To see how the training code is intended to be used, here is how you set up a network and train it on the training data for 2&nbsp;iterations with minibatch size&nbsp;30 and the default learning rate.

In [13]:
net = Network([784,200,10])
train_sgd(net, training_x, training_y, 10,10)


epoch = 0, test error rate = 0.0351
epoch = 1, test error rate = 0.0251
epoch = 2, test error rate = 0.0230
epoch = 3, test error rate = 0.0204
epoch = 4, test error rate = 0.0203
epoch = 5, test error rate = 0.0195
epoch = 6, test error rate = 0.0199
epoch = 7, test error rate = 0.0187
epoch = 8, test error rate = 0.0197
epoch = 9, test error rate = 0.0188


### Performance goal

Once you have a working network and training algorithm, you can compare the error rate of your network to the results on the [MNIST website](http://yann.lecun.com/exdb/mnist/).

**To get credit for this assignment, your network must achieve a test error rate of less than 2% at least once during the first 10 epochs of training.**

To tune your network, you can play around with the various training parameters: number of epochs, minibatch size, and learning rate. In addition to that, you can also make more substantial changes such as the following:

* Make the network wider (increase the size of a layer) or deeper (add more layers).
* Implement a different initialization strategy.
* Implement a regularization method or dropout.
* Implement an optimization algorithm with an adaptive learning rate, such as RMSProp or Adam.

## How to submit

When you have reached the performance goal, send this notebook to Marco to receive credit for the assignment. The notebook must be self-contained and must run without error.

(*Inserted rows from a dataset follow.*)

/-
Copyright (c) 2026 the pub-hodgecm-mathlib formalisation cell (harness21).  Prover seat hodgecm-mathlib-K2E3-p06 (g6) (E3 hand lent to L1; LEAD F0P6-plan (g14) BATCH #106 (1);
desk K2E3-p14 (g9)), Track B «K2-LIT» ∕ hLiu418 = stmt-HodgeConjecture-24832: U1-CT-ind stage 3, brick B2a′, file W-FE-1a — Haar translation of a twisted ball integral and the
vanishing of far-ball twisted integrals of a rank-one tail.  THEOREMS ONLY (no `def`∕`instance`∕notation∕`sorry`).
-/
import Summits.HodgeConjecture.HodgeConjecture.Theorems.K2LiuRankOneStageTwisted   -- ★ (K1a-3)-S (K2E3-p29 (g2)): the twisted-stage currency `conj ψ(σx)`; brings ★ Tate `primePowBall`, `AddChar.HasConductorExp`
import HarnessLib

/-!
# Crux `HLiu418`, organ U1-CT-ind STAGE 3 («U1-glob»), brick B2a′, file W-FE-1a: HAAR TRANSLATION OF A TWISTED BALL INTEGRAL AND THE FAR BALL —
# `∫_{𝔭^N} conj ψ(σx) Φ(x + c) dμ = ψ(σc)·∫_{c+𝔭^N} conj ψ(σx) Φ(x) dμ`, and `∫_{c+𝔭^{−M}} conj ψ(σ·)·g = 0` for a far centre `c ∉ 𝔭^{−M}` and a tail `g = C ν(·)⁻¹‖·‖^{−e}`
# [Tate1950 §2.5; CasselmanShalika1980 §2]

Cell `hodgecm-mathlib`, crux item hLiu418 = `stmt-HodgeConjecture-24832`; squad K2, strike line L1, LEAD F0P6-plan (g14); desk K2E3-p14 (g9) + K2Liu-p13 (g4);
prover K2E3-p06 (g6).  Lane `--supports stmt-HodgeConjecture-24832 --as helper` (count-neutral).  Any non-archimedean local field `F`, additive Haar `μ`, `ψ : AddChar F Circle`
(★ Tate currency, conductor exponent `c_ψ`), and ★ B5b's tail letters `(ν, C, e, htail)` with a CONDUCTOR LETTER `hνc` for `ν` (trivial on the units `≡ 1 (mod 𝔭^{c_ν})`;
`c_ν ≤ 1` for unramified `ν`).  These are the two measure-theoretic inputs of the rank-one ψ-Whittaker functional equation (sequel W-FE-1 `K2LiuRankOneWhittakerFunctionalEquation`):
* §1 **`setIntegral_primePowBall_twisted_comp_add`** — the substitution `x ↦ x − c` in a twisted ball integral (no integrability needed); the shifted ball `c + 𝔭^N` is `𝔭^N`
  iff `c ∈ 𝔭^N` (`setOf_sub_mem_primePowBall_eq_of_mem`, `not_mem_primePowBall_of_sub_mem`).
* §2 THE FAR BALL: `setIntegral_twisted_eq_zero_of_invariant` (Tate's translation trick on ANY invariant measurable set against `conj ψ(σ·)` — ★ (K1a-3)-S
  `setIntegral_compl_twisted_eq_zero` is the case of a complement `𝕜 ∖ 𝔭^n` with `t₀ ∈ 𝔭^n`), `apply_add_eq_of_tail` (the tail does not move under `t₀ ∈ 𝔭^j` off `𝔭^{−M}`
  when `M ≥ max(−n, −j, c_ν − j − 1)`), **`setIntegral_farBall_twisted_eq_zero`** (`c ∉ 𝔭^{−M}`, `σ ∉ 𝔭^{c_ψ − j}` ⟹ `∫_{c+𝔭^{−M}} conj ψ(σx)·g(x) dμ = 0`, at EVERY
  exponent `e`, no integrability).
References: [Tate1950] J. Tate, *Fourier analysis in number fields and Hecke's zeta-functions* (1950), §2.2, §2.5; [CasselmanShalika1980] W. Casselman, J. Shalika, Compositio
Math. 41 (1980), §2 (far shells of the Whittaker functional); [BushnellHenniart2006] C. J. Bushnell, G. Henniart (2006), §1.1.
HONEST LABEL.  Count-neutral helper: `HC_CM` is proved only modulo the 7 printed citations (2 remaining named inputs: hLiu418 = `stmt-HodgeConjecture-24832`,
h413 = `stmt-HodgeConjecture-24833`) until rung 0 closes; closes no socket.
-/

set_option autoImplicit false
set_option linter.dupNamespace false -- the mandated namespace repeats `HodgeConjecture.HodgeConjecture`

noncomputable section

open MeasureTheory Filter Topology Set
open scoped NNReal ENNReal ComplexConjugate
open Literature.NumberTheory.GaloisRepresentations.IsNonarchimedeanLocalField
open Literature.NumberTheory.Automorphic Literature.NumberTheory.Automorphic.LocalFieldHaar

namespace Summit.HodgeConjecture.HodgeConjecture.Cruxes.HLiu418.K2LiuTwistedFarBall

/-! ## §1 Haar translation of a twisted ball integral -/

section Translation

variable {F : Type*} [Field F] [ValuativeRel F] [TopologicalSpace F] [IsNonarchimedeanLocalField F]

/-- for `c ∈ 𝔭^N` the shifted ball `c + 𝔭^N` is `𝔭^N`. [cite: Tate1950, §2.2] -/
theorem setOf_sub_mem_primePowBall_eq_of_mem {N : ℤ} {c : F} (hc : c ∈ primePowBall F N) :
    {x : F | x - c ∈ primePowBall F N} = primePowBall F N := by
  ext x
  simp only [Set.mem_setOf_eq]
  constructor
  · intro h
    have h' := add_mem_primePowBall h hc
    rwa [sub_add_cancel] at h'
  · intro h
    rw [sub_eq_add_neg]
    exact add_mem_primePowBall h (neg_mem_primePowBall hc)

/-- for `c ∉ 𝔭^N` the shifted ball `c + 𝔭^N` misses `𝔭^N`. [cite: Tate1950, §2.2] -/
theorem not_mem_primePowBall_of_sub_mem {N : ℤ} {c : F} (hc : c ∉ primePowBall F N) {x : F} (hx : x - c ∈ primePowBall F N) :
    x ∉ primePowBall F N := fun h => hc (by
  have h' := add_mem_primePowBall h (neg_mem_primePowBall hx)
  rwa [neg_sub, add_sub_cancel] at h')

omit [ValuativeRel F] [TopologicalSpace F] [IsNonarchimedeanLocalField F] in
/-- on the circle `ψ(z) · conj ψ(z) = 1`. [folklore] -/
theorem addChar_mul_conj (ψ : AddChar F Circle) (z : F) : ((ψ z : ℂ)) * conj ((ψ z : ℂ)) = 1 := by
  rw [← Circle.coe_inv_eq_conj, ← Circle.coe_mul, mul_inv_cancel, Circle.coe_one]

variable [MeasurableSpace F] [BorelSpace F] (μ : Measure F) [μ.IsAddHaarMeasure]

/-- **HAAR TRANSLATION OF A TWISTED BALL INTEGRAL**: `∫_{𝔭^N} conj ψ(σx) · Φ(x + c) dμ = ψ(σc) · ∫_{c + 𝔭^N} conj ψ(σx) · Φ(x) dμ` (the substitution `x ↦ x − c` in an
additive Haar integral; no integrability needed). [cite: Tate1950, §2.5] -/
theorem setIntegral_primePowBall_twisted_comp_add (ψ : AddChar F Circle) (σ : F) (Φ : F → ℂ) (N : ℤ) (c : F) :
    ∫ x in primePowBall F N, conj ((ψ (σ * x) : ℂ)) * Φ (x + c) ∂μ =
      ((ψ (σ * c) : ℂ)) * ∫ x in {x : F | x - c ∈ primePowBall F N}, conj ((ψ (σ * x) : ℂ)) * Φ x ∂μ := by
  have hT : MeasurableSet {x : F | x - c ∈ primePowBall F N} := (measurableSet_primePowBall N).preimage (measurable_id.sub_const c)
  -- `G(x) := 1_{c+𝔭^N}(x) conj ψ(σx) Φ(x)`; `∫ G(x + c) = ∫ G`
  have hshift : ∀ x, {x : F | x - c ∈ primePowBall F N}.indicator (fun x => conj ((ψ (σ * x) : ℂ)) * Φ x) (x + c) =
      conj ((ψ (σ * c) : ℂ)) * (primePowBall F N).indicator (fun x => conj ((ψ (σ * x) : ℂ)) * Φ (x + c)) x := by
    intro x
    by_cases hx : x ∈ primePowBall F N
    · have hx' : x + c ∈ {x : F | x - c ∈ primePowBall F N} := by
        show x + c - c ∈ primePowBall F N
        rwa [add_sub_cancel_right]
      rw [Set.indicator_of_mem hx', Set.indicator_of_mem hx, mul_add σ, AddChar.map_add_eq_mul, Circle.coe_mul, map_mul]
      ring
    · have hx' : x + c ∉ {x : F | x - c ∈ primePowBall F N} := by
        show ¬ (x + c - c ∈ primePowBall F N)
        rwa [add_sub_cancel_right]
      rw [Set.indicator_of_notMem hx', Set.indicator_of_notMem hx, mul_zero]
  have key : ∫ x, conj ((ψ (σ * c) : ℂ)) * (primePowBall F N).indicator (fun x => conj ((ψ (σ * x) : ℂ)) * Φ (x + c)) x ∂μ =
      ∫ x, {x : F | x - c ∈ primePowBall F N}.indicator (fun x => conj ((ψ (σ * x) : ℂ)) * Φ x) x ∂μ := by
    rw [← integral_add_right_eq_self ({x : F | x - c ∈ primePowBall F N}.indicator (fun x => conj ((ψ (σ * x) : ℂ)) * Φ x)) c]
    exact integral_congr_ae (Filter.Eventually.of_forall fun x => (hshift x).symm)
  rw [integral_const_mul, integral_indicator (measurableSet_primePowBall N), integral_indicator hT] at key
  -- multiply by `ψ(σc)` and use `ψ · conj ψ = 1`
  rw [← key, ← mul_assoc, addChar_mul_conj, one_mul]

end Translation

/-! ## §2 The far ball: the tail does not move, its twisted integral vanishes -/

section FarBall

variable {F : Type*} [Field F] [ValuativeRel F] [TopologicalSpace F] [IsNonarchimedeanLocalField F]

/-- a small translation does not change the absolute value in the far region: `t₀ ∈ 𝔭^j`, `x ∉ 𝔭^{−M}`, `−M ≤ j` ⟹ `‖t₀ + x‖ = ‖x‖`. [cite: Tate1950, §2.2] -/
theorem normAbs_add_eq_of_tail {j M : ℤ} (hjM : -M ≤ j) {t₀ x : F} (ht₀ : t₀ ∈ primePowBall F j) (hx : x ∉ primePowBall F (-M)) :
    normAbs F (t₀ + x) = normAbs F x := by
  rw [mem_primePowBall_iff] at ht₀ hx
  rw [add_comm]
  exact normAbs_add_eq_of_lt (lt_of_le_of_lt (le_trans ht₀ (inv_residueFieldCard_zpow_le_iff.2 hjM)) (not_le.1 hx))

/-- hence the far region `{x ∉ 𝔭^{−M}}` is invariant under small translations. [cite: Tate1950, §2.2] -/
theorem add_notMem_primePowBall_iff_of_tail {j M : ℤ} (hjM : -M ≤ j) {t₀ : F} (ht₀ : t₀ ∈ primePowBall F j) (x : F) :
    t₀ + x ∉ primePowBall F (-M) ↔ x ∉ primePowBall F (-M) := by
  constructor
  · exact fun hx' hx => hx' (add_mem_primePowBall (primePowBall_antitone hjM ht₀) hx)
  · intro hx hx'
    rw [mem_primePowBall_iff] at hx hx'
    rw [normAbs_add_eq_of_tail hjM ht₀ (by rwa [mem_primePowBall_iff])] at hx'
    exact hx hx'

/-- **THE TAIL DOES NOT MOVE**: if `g = C ν(·)⁻¹ ‖·‖^{−e}` off `𝔭^n` (★ B5b's tail letters), `ν` is trivial on the units `≡ 1 (mod 𝔭^{c_ν})`, `t₀ ∈ 𝔭^j`, and
`M ≥ max(−n, −j, c_ν − j − 1)`, then `g(t₀ + x) = g(x)` for every `x ∉ 𝔭^{−M}` (`t₀ + x = x·(1 + t₀∕x)`, `1 + t₀∕x ≡ 1 (mod 𝔭^{c_ν})` a unit).
[cite: Tate1950, §2.5] [cite: CasselmanShalika1980, §2] -/
theorem apply_add_eq_of_tail (g : F → ℂ) (ν : Fˣ →* ℂˣ) (cν : ℤ)
    (hνc : ∀ u : Fˣ, normAbs F (u : F) = 1 → (u : F) - 1 ∈ primePowBall F cν → ν u = 1) (C e : ℂ) {n : ℤ}
    (htail : ∀ u : Fˣ, (u : F) ∉ primePowBall F n → g u = C * (((ν u)⁻¹ : ℂˣ) : ℂ) * ((normAbs F (u : F) : ℝ) : ℂ) ^ (-e))
    {j M : ℤ} (hnM : -n ≤ M) (hjM : -M ≤ j) (hcM : cν - j - 1 ≤ M) {t₀ : F} (ht₀ : t₀ ∈ primePowBall F j)
    {x : F} (hx : x ∉ primePowBall F (-M)) : g (t₀ + x) = g x := by
  have hx0 : x ≠ 0 := by
    rintro rfl
    exact hx (zero_mem_primePowBall _)
  have hnorm : normAbs F (t₀ + x) = normAbs F x := normAbs_add_eq_of_tail hjM ht₀ hx
  have hx'0 : t₀ + x ≠ 0 := fun h0 => by
    rw [h0, map_zero] at hnorm
    exact hx0 ((map_eq_zero (normAbs F)).1 hnorm.symm)
  have hxn : x ∉ primePowBall F n := fun h => hx (primePowBall_antitone (by omega) h)
  have hx'n : t₀ + x ∉ primePowBall F n := fun h =>
    ((add_notMem_primePowBall_iff_of_tail hjM ht₀ x).2 hx) (primePowBall_antitone (by omega) h)
  set w₁ : F := 1 + t₀ * x⁻¹ with hw₁
  have hsmall : t₀ * x⁻¹ ∈ primePowBall F (j + M + 1) := by
    rw [mem_primePowBall_iff, map_mul, map_inv₀]
    rw [mem_primePowBall_iff] at ht₀ hx
    have hxq : (residueFieldCard F : ℝ≥0)⁻¹ ^ (-M - 1) ≤ normAbs F x := by
      obtain ⟨k, hk⟩ := exists_normAbs_eq_inv_zpow hx0
      rw [hk] at hx ⊢
      refine inv_residueFieldCard_zpow_le_iff.2 ?_
      have hlt : ¬ -M ≤ k := fun hle => hx (inv_residueFieldCard_zpow_le_iff.2 hle)
      omega
    have hinv : (normAbs F x)⁻¹ ≤ ((residueFieldCard F : ℝ≥0)⁻¹ ^ (-M - 1))⁻¹ := inv_anti₀ (zpow_pos inv_residueFieldCard_pos _) hxq
    calc normAbs F t₀ * (normAbs F x)⁻¹
        ≤ (residueFieldCard F : ℝ≥0)⁻¹ ^ j * ((residueFieldCard F : ℝ≥0)⁻¹ ^ (-M - 1))⁻¹ := mul_le_mul' ht₀ hinv
      _ = (residueFieldCard F : ℝ≥0)⁻¹ ^ (j + M + 1) := by
          rw [← zpow_neg, ← zpow_add₀ inv_residueFieldCard_pos.ne']
          congr 1
          ring
  have hsmall1 : t₀ * x⁻¹ ∈ primePowBall F 1 := primePowBall_antitone (by omega) hsmall
  have hw₁norm : normAbs F w₁ = 1 := by
    rw [hw₁]
    have hlt : normAbs F (t₀ * x⁻¹) < normAbs F 1 := by
      rw [map_one]
      rw [mem_primePowBall_iff, zpow_one] at hsmall1
      exact lt_of_le_of_lt hsmall1 inv_residueFieldCard_lt_one
    rw [normAbs_add_eq_of_lt hlt, map_one]
  have hw₁0 : w₁ ≠ 0 := fun h0 => by
    rw [h0, map_zero] at hw₁norm
    exact zero_ne_one hw₁norm
  have hνw₁ : ν (Units.mk0 w₁ hw₁0) = 1 := by
    refine hνc _ (by rw [Units.val_mk0]; exact hw₁norm) ?_
    rw [Units.val_mk0, hw₁, add_sub_cancel_left]
    exact primePowBall_antitone (by omega) hsmall
  have hprod : t₀ + x = x * w₁ := by
    rw [hw₁, mul_add, mul_one, mul_comm t₀, ← mul_assoc, mul_inv_cancel₀ hx0, one_mul, add_comm]
  have hunits : Units.mk0 (t₀ + x) hx'0 = Units.mk0 x hx0 * Units.mk0 w₁ hw₁0 := by
    ext
    rw [Units.val_mk0, Units.val_mul, Units.val_mk0, Units.val_mk0, hprod]
  have h1 := htail (Units.mk0 (t₀ + x) hx'0) (by rwa [Units.val_mk0])
  have h2 := htail (Units.mk0 x hx0) (by rwa [Units.val_mk0])
  rw [Units.val_mk0] at h1 h2
  rw [h1, h2, hnorm, hunits, map_mul, hνw₁, mul_one]

variable [MeasurableSpace F] [BorelSpace F] (μ : Measure F) [μ.IsAddHaarMeasure]

/-- **THE TRANSLATION TRICK against `conj ψ(σ·)`**: `S` measurable and invariant under `x ↦ t₀ + x`, `h(t₀ + x) = h(x)` on `S`, `ψ(σ t₀) ≠ 1` ⟹
`∫_S conj ψ(σx) · h(x) dμ = 0` (no integrability hypothesis). [cite: Tate1950, §2.5] -/
theorem setIntegral_twisted_eq_zero_of_invariant (ψ : AddChar F Circle) (σ : F) {S : Set F} (hS : MeasurableSet S) (t₀ : F)
    (hSt : ∀ x, t₀ + x ∈ S ↔ x ∈ S) (h : F → ℂ) (hh : ∀ x ∈ S, h (t₀ + x) = h x) (hψ : ψ (σ * t₀) ≠ 1) :
    ∫ x in S, conj ((ψ (σ * x) : ℂ)) * h x ∂μ = 0 := by
  have hne : conj ((ψ (σ * t₀) : ℂ)) ≠ 1 := by
    intro h1
    apply hψ
    have h2 : ((ψ (σ * t₀) : ℂ)) = 1 := by
      have := congrArg conj h1
      rwa [Complex.conj_conj, map_one] at this
    exact Circle.coe_eq_one.1 h2
  have key : ∫ x in S, conj ((ψ (σ * x) : ℂ)) * h x ∂μ =
      conj ((ψ (σ * t₀) : ℂ)) * ∫ x in S, conj ((ψ (σ * x) : ℂ)) * h x ∂μ := by
    rw [← integral_indicator hS, ← integral_const_mul, ← integral_add_left_eq_self _ t₀]
    refine integral_congr_ae (Filter.Eventually.of_forall fun x => ?_)
    beta_reduce
    by_cases hx : x ∈ S
    · have hx' : t₀ + x ∈ S := (hSt x).2 hx
      rw [Set.indicator_of_mem hx', Set.indicator_of_mem hx, hh x hx, mul_add σ, AddChar.map_add_eq_mul, Circle.coe_mul, map_mul]
      ring
    · have hx' : t₀ + x ∉ S := fun h' => hx ((hSt x).1 h')
      rw [Set.indicator_of_notMem hx', Set.indicator_of_notMem hx, mul_zero]
  have h5 : (1 - conj ((ψ (σ * t₀) : ℂ))) * ∫ x in S, conj ((ψ (σ * x) : ℂ)) * h x ∂μ = 0 := by
    rw [sub_mul, one_mul, ← key, sub_self]
  exact (mul_eq_zero.1 h5).resolve_left (sub_ne_zero.2 (Ne.symm hne))

/-- **THE FAR BALL INTEGRATES TO ZERO**: for `g` with tail `C ν(·)⁻¹‖·‖^{−e}` off `𝔭^n`, `ν` of conductor letter `c_ν`, `ψ` of conductor exponent `c_ψ`, `σ ∉ 𝔭^{c_ψ − j}`,
`M ≥ max(−n, −j, c_ν − j − 1)` and a centre `c ∉ 𝔭^{−M}`: `∫_{c + 𝔭^{−M}} conj ψ(σx) · g(x) dμ = 0` — at EVERY exponent `e`, no integrability needed.
[cite: Tate1950, §2.5] [cite: CasselmanShalika1980, §2] -/
theorem setIntegral_farBall_twisted_eq_zero (g : F → ℂ) (ν : Fˣ →* ℂˣ) (cν : ℤ)
    (hνc : ∀ u : Fˣ, normAbs F (u : F) = 1 → (u : F) - 1 ∈ primePowBall F cν → ν u = 1) (C e : ℂ) {n : ℤ}
    (htail : ∀ u : Fˣ, (u : F) ∉ primePowBall F n → g u = C * (((ν u)⁻¹ : ℂˣ) : ℂ) * ((normAbs F (u : F) : ℝ) : ℂ) ^ (-e))
    {ψ : AddChar F Circle} {cψ : ℤ} (hcψ : ψ.HasConductorExp cψ) {σ : F} {j : ℤ} (hσ : σ ∉ primePowBall F (cψ - j))
    {M : ℤ} (hnM : -n ≤ M) (hjM : -M ≤ j) (hcM : cν - j - 1 ≤ M) {c : F} (hc : c ∉ primePowBall F (-M)) :
    ∫ x in {x : F | x - c ∈ primePowBall F (-M)}, conj ((ψ (σ * x) : ℂ)) * g x ∂μ = 0 := by
  obtain ⟨t₀, ht₀, hψt₀⟩ := exists_mem_primePowBall_addChar_mul_ne_one hcψ hσ
  rw [mul_comm] at hψt₀
  have hT : MeasurableSet {x : F | x - c ∈ primePowBall F (-M)} := (measurableSet_primePowBall (-M)).preimage (measurable_id.sub_const c)
  refine setIntegral_twisted_eq_zero_of_invariant μ ψ σ hT t₀ (fun x => ?_) g (fun x hx => ?_) hψt₀
  · -- invariance of the far ball under `+ t₀` (`t₀ ∈ 𝔭^j ⊆ 𝔭^{−M}`)
    simp only [Set.mem_setOf_eq]
    have ht₀' : t₀ ∈ primePowBall F (-M) := primePowBall_antitone hjM ht₀
    constructor
    · intro h
      have h' := add_mem_primePowBall h (neg_mem_primePowBall ht₀')
      rwa [show t₀ + x - c + -t₀ = x - c by ring] at h'
    · intro h
      have h' := add_mem_primePowBall h ht₀'
      rwa [show x - c + t₀ = t₀ + x - c by ring] at h'
  · exact apply_add_eq_of_tail g ν cν hνc C e htail hnM hjM hcM ht₀ (not_mem_primePowBall_of_sub_mem hc hx)

end FarBall

end Summit.HodgeConjecture.HodgeConjecture.Cruxes.HLiu418.K2LiuTwistedFarBall

end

In addition to your code, you are asked to submit a short text (less than 500&nbsp;words) in which you reflect on what you have done. Which specific choices did you make when tuning your network? How did these choices affect performance? You can enter your text in the cell below.

### Report

I would like to mention that I have done this lab by reusing some on my own material from project work of another course which I have done it in Coursera website. The course was part of Deep Learning Spacialization and it was the first course (Neural Networks and Deep Learning) in that specialization. 

I have used the vectorized implementation from there to implement the forward and backward propagation part of this lab. 

In my implementation I choose to have one hidden layer which has 200 nodes. I have tried different number of nodes and finaly I get to this number. 

In addition, during my trial and error, I started with zero initial matrices W and biases b but I did not get desired results. Then I used gaussian random initial values for both W and b in addition I multiplied it with different prefactor until I got close to the desired error but prefactor 0.001. 

I have done searching for different learning rate and saw the effect that with larger values we have the zigzag behaviour and smaller values are not converging fast. I got my desired error rate by using learning rate 0.16.  

For the minibach size I search for large values around 100-300 in which I did not get the error rate below 2 percent. We I change it to smaller values I saw some promising reaction so I lower them to 10 and I got the result.

I was thinking that adding more layer will help to improve the performance but it was not what I observed when I added more hidden layers. For example if I add a layer with 50 nodes after my first hidden layer, the performance drops. 

This parameter tuning task seems to heuristic to me and I still need to get more about it.